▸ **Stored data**
══════════════════════════════

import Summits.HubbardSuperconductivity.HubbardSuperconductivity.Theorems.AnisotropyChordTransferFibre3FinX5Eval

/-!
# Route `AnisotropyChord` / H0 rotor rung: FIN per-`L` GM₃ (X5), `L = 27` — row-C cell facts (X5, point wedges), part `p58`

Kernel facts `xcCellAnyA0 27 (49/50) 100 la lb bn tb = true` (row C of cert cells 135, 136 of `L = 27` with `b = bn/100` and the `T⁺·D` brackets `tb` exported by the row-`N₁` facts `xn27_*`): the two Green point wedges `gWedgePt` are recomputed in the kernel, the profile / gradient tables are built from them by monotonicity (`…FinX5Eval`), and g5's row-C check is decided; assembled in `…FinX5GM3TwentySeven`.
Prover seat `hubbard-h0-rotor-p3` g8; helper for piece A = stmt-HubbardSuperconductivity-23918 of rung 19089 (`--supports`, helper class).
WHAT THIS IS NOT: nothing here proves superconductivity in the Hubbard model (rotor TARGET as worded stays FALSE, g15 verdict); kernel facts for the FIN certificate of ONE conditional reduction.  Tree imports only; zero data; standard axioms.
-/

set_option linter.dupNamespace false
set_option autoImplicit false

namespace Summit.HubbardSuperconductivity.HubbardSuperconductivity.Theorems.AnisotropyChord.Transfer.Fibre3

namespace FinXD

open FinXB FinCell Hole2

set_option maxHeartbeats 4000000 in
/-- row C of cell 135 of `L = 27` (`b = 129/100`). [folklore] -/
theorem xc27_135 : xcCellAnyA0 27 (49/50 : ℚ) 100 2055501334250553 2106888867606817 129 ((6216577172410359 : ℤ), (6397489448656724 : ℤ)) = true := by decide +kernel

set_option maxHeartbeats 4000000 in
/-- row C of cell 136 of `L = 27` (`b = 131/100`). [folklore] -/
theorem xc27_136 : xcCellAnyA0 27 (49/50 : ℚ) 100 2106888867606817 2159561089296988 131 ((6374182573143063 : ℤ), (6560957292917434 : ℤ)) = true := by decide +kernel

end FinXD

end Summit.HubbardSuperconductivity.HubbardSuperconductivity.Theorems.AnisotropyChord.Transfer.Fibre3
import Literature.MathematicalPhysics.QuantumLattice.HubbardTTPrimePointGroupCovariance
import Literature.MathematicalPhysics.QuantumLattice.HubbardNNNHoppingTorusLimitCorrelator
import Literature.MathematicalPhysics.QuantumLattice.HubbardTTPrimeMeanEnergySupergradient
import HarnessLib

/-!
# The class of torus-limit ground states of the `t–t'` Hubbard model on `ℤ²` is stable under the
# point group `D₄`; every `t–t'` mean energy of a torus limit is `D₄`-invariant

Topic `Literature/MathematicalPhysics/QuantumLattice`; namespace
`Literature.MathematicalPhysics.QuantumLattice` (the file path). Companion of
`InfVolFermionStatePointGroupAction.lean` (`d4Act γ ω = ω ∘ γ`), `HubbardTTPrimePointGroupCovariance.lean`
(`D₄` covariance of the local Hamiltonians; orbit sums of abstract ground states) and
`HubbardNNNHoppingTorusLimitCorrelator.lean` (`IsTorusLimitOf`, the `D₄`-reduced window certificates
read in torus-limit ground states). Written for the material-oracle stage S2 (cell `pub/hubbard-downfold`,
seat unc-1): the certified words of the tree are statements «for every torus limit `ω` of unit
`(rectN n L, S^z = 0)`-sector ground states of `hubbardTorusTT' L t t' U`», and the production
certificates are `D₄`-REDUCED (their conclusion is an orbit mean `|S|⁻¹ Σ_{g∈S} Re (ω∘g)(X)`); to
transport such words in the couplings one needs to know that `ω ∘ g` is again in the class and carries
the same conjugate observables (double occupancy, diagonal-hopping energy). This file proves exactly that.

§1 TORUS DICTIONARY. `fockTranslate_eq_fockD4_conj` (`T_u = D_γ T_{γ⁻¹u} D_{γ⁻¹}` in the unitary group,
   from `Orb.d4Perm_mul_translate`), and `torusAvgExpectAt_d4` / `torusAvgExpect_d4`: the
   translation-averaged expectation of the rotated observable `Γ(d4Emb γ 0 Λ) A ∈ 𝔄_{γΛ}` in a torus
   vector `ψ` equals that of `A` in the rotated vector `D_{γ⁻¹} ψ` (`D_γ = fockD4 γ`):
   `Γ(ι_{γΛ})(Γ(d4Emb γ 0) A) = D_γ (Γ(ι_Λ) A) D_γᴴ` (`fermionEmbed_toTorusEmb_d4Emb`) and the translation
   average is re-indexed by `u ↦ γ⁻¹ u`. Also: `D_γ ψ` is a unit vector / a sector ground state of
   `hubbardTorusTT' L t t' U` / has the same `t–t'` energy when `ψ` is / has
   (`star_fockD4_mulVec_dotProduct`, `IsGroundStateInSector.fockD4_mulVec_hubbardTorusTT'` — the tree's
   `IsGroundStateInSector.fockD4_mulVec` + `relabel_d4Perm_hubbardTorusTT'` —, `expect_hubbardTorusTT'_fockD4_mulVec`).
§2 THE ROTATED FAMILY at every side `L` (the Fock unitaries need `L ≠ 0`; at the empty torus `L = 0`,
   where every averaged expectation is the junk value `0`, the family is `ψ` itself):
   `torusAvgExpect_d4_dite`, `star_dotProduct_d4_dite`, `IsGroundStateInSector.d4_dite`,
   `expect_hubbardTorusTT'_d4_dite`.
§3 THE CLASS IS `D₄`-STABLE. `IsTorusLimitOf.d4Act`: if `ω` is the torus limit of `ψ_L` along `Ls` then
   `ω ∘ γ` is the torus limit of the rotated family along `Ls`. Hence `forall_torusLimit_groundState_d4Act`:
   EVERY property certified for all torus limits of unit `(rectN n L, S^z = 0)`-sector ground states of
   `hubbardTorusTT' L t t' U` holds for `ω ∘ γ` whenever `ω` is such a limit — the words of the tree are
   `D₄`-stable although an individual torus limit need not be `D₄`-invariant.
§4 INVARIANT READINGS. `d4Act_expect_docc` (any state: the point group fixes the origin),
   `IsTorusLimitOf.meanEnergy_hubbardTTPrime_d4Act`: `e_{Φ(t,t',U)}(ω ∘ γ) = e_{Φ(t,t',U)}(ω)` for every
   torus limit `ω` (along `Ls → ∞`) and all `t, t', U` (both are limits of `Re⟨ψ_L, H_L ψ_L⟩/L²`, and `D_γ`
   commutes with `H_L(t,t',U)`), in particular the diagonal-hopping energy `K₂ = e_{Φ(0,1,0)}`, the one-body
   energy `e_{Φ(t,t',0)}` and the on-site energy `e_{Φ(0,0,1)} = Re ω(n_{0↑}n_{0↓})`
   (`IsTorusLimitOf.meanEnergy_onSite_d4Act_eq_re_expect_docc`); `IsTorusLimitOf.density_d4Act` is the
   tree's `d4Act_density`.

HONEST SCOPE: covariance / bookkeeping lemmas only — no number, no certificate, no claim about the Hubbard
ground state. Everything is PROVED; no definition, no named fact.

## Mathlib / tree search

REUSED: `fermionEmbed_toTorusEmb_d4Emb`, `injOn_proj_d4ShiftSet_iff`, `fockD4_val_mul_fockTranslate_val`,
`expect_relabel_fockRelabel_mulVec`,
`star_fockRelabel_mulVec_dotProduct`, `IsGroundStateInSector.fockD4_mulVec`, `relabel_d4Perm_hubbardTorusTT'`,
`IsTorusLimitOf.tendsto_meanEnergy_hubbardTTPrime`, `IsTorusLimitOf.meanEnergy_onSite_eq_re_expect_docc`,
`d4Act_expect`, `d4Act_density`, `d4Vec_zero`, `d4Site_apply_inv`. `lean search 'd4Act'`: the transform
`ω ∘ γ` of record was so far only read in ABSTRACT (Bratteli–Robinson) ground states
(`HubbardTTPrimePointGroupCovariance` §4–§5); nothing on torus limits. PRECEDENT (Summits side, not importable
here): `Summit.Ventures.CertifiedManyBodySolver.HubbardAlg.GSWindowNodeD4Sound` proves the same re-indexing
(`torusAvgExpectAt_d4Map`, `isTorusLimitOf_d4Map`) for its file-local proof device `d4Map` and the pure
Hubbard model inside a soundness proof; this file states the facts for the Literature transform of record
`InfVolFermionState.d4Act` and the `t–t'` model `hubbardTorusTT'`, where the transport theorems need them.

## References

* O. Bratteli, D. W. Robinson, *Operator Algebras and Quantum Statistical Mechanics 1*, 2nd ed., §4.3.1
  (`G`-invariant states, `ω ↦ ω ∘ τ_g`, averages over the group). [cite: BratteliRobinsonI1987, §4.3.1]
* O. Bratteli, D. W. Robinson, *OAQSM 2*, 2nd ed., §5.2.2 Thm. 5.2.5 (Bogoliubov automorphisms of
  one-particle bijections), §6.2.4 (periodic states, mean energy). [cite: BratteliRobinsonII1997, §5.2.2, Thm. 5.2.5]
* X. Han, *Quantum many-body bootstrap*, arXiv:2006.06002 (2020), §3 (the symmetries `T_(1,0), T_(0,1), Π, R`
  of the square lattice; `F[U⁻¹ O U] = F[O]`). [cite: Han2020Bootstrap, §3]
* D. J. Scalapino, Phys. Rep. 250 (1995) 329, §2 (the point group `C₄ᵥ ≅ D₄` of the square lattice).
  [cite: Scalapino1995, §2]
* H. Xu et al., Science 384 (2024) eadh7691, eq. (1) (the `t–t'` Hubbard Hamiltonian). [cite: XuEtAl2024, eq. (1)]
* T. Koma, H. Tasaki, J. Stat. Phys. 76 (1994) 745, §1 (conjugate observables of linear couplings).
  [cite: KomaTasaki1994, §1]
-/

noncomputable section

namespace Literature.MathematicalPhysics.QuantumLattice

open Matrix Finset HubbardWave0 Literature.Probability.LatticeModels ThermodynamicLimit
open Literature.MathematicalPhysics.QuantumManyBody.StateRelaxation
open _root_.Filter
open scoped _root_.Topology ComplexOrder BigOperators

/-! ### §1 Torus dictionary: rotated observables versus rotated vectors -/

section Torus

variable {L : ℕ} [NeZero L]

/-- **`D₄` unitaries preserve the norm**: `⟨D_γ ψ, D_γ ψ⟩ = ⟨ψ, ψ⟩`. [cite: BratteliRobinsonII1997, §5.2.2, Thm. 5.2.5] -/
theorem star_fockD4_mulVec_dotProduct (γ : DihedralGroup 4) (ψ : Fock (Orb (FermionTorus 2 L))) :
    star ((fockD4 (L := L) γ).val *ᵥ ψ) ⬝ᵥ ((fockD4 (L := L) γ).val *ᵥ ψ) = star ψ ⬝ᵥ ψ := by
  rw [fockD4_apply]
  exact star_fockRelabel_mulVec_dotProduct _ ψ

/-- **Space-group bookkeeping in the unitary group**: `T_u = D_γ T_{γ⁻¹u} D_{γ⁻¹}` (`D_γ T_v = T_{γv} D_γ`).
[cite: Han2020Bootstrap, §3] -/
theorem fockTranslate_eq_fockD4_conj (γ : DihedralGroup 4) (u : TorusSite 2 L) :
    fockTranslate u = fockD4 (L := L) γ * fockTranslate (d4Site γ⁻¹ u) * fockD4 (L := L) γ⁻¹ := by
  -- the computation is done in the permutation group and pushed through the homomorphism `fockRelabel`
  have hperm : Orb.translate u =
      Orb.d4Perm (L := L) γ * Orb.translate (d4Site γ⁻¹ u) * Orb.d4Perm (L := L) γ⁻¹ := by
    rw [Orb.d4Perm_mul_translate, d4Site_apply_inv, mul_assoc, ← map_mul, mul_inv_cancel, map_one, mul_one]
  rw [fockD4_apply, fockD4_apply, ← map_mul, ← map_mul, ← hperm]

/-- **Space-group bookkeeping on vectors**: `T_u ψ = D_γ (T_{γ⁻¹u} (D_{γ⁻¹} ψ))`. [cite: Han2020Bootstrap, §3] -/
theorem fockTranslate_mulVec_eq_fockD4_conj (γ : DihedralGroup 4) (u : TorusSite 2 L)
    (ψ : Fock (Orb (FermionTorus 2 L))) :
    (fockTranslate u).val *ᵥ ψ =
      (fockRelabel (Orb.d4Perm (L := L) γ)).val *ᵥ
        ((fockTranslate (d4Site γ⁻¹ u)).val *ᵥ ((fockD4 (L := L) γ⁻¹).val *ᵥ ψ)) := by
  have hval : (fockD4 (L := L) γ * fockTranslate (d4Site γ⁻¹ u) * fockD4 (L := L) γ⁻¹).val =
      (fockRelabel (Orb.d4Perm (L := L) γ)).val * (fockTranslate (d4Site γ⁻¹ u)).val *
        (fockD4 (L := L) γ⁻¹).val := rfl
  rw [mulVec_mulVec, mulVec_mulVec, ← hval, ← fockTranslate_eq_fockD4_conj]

══════════════════════════════

▸ **EXERCISE PROMPT**
Look through the entries above and quote exactly the lines from the line with "side, not importable" to the line with "[cite: Scalapino1995, §2]", counting both of those lines.

▸ **TASK SOLUTION**
(`HubbardTTPrimePointGroupCovariance` §4–§5); nothing on torus limits. PRECEDENT (Summits side, not importable
here): `Summit.Ventures.CertifiedManyBodySolver.HubbardAlg.GSWindowNodeD4Sound` proves the same re-indexing
(`torusAvgExpectAt_d4Map`, `isTorusLimitOf_d4Map`) for its file-local proof device `d4Map` and the pure
Hubbard model inside a soundness proof; this file states the facts for the Literature transform of record
`InfVolFermionState.d4Act` and the `t–t'` model `hubbardTorusTT'`, where the transport theorems need them.

## References

* O. Bratteli, D. W. Robinson, *Operator Algebras and Quantum Statistical Mechanics 1*, 2nd ed., §4.3.1
  (`G`-invariant states, `ω ↦ ω ∘ τ_g`, averages over the group). [cite: BratteliRobinsonI1987, §4.3.1]
* O. Bratteli, D. W. Robinson, *OAQSM 2*, 2nd ed., §5.2.2 Thm. 5.2.5 (Bogoliubov automorphisms of
  one-particle bijections), §6.2.4 (periodic states, mean energy). [cite: BratteliRobinsonII1997, §5.2.2, Thm. 5.2.5]
* X. Han, *Quantum many-body bootstrap*, arXiv:2006.06002 (2020), §3 (the symmetries `T_(1,0), T_(0,1), Π, R`
  of the square lattice; `F[U⁻¹ O U] = F[O]`). [cite: Han2020Bootstrap, §3]
* D. J. Scalapino, Phys. Rep. 250 (1995) 329, §2 (the point group `C₄ᵥ ≅ D₄` of the square lattice).
  [cite: Scalapino1995, §2]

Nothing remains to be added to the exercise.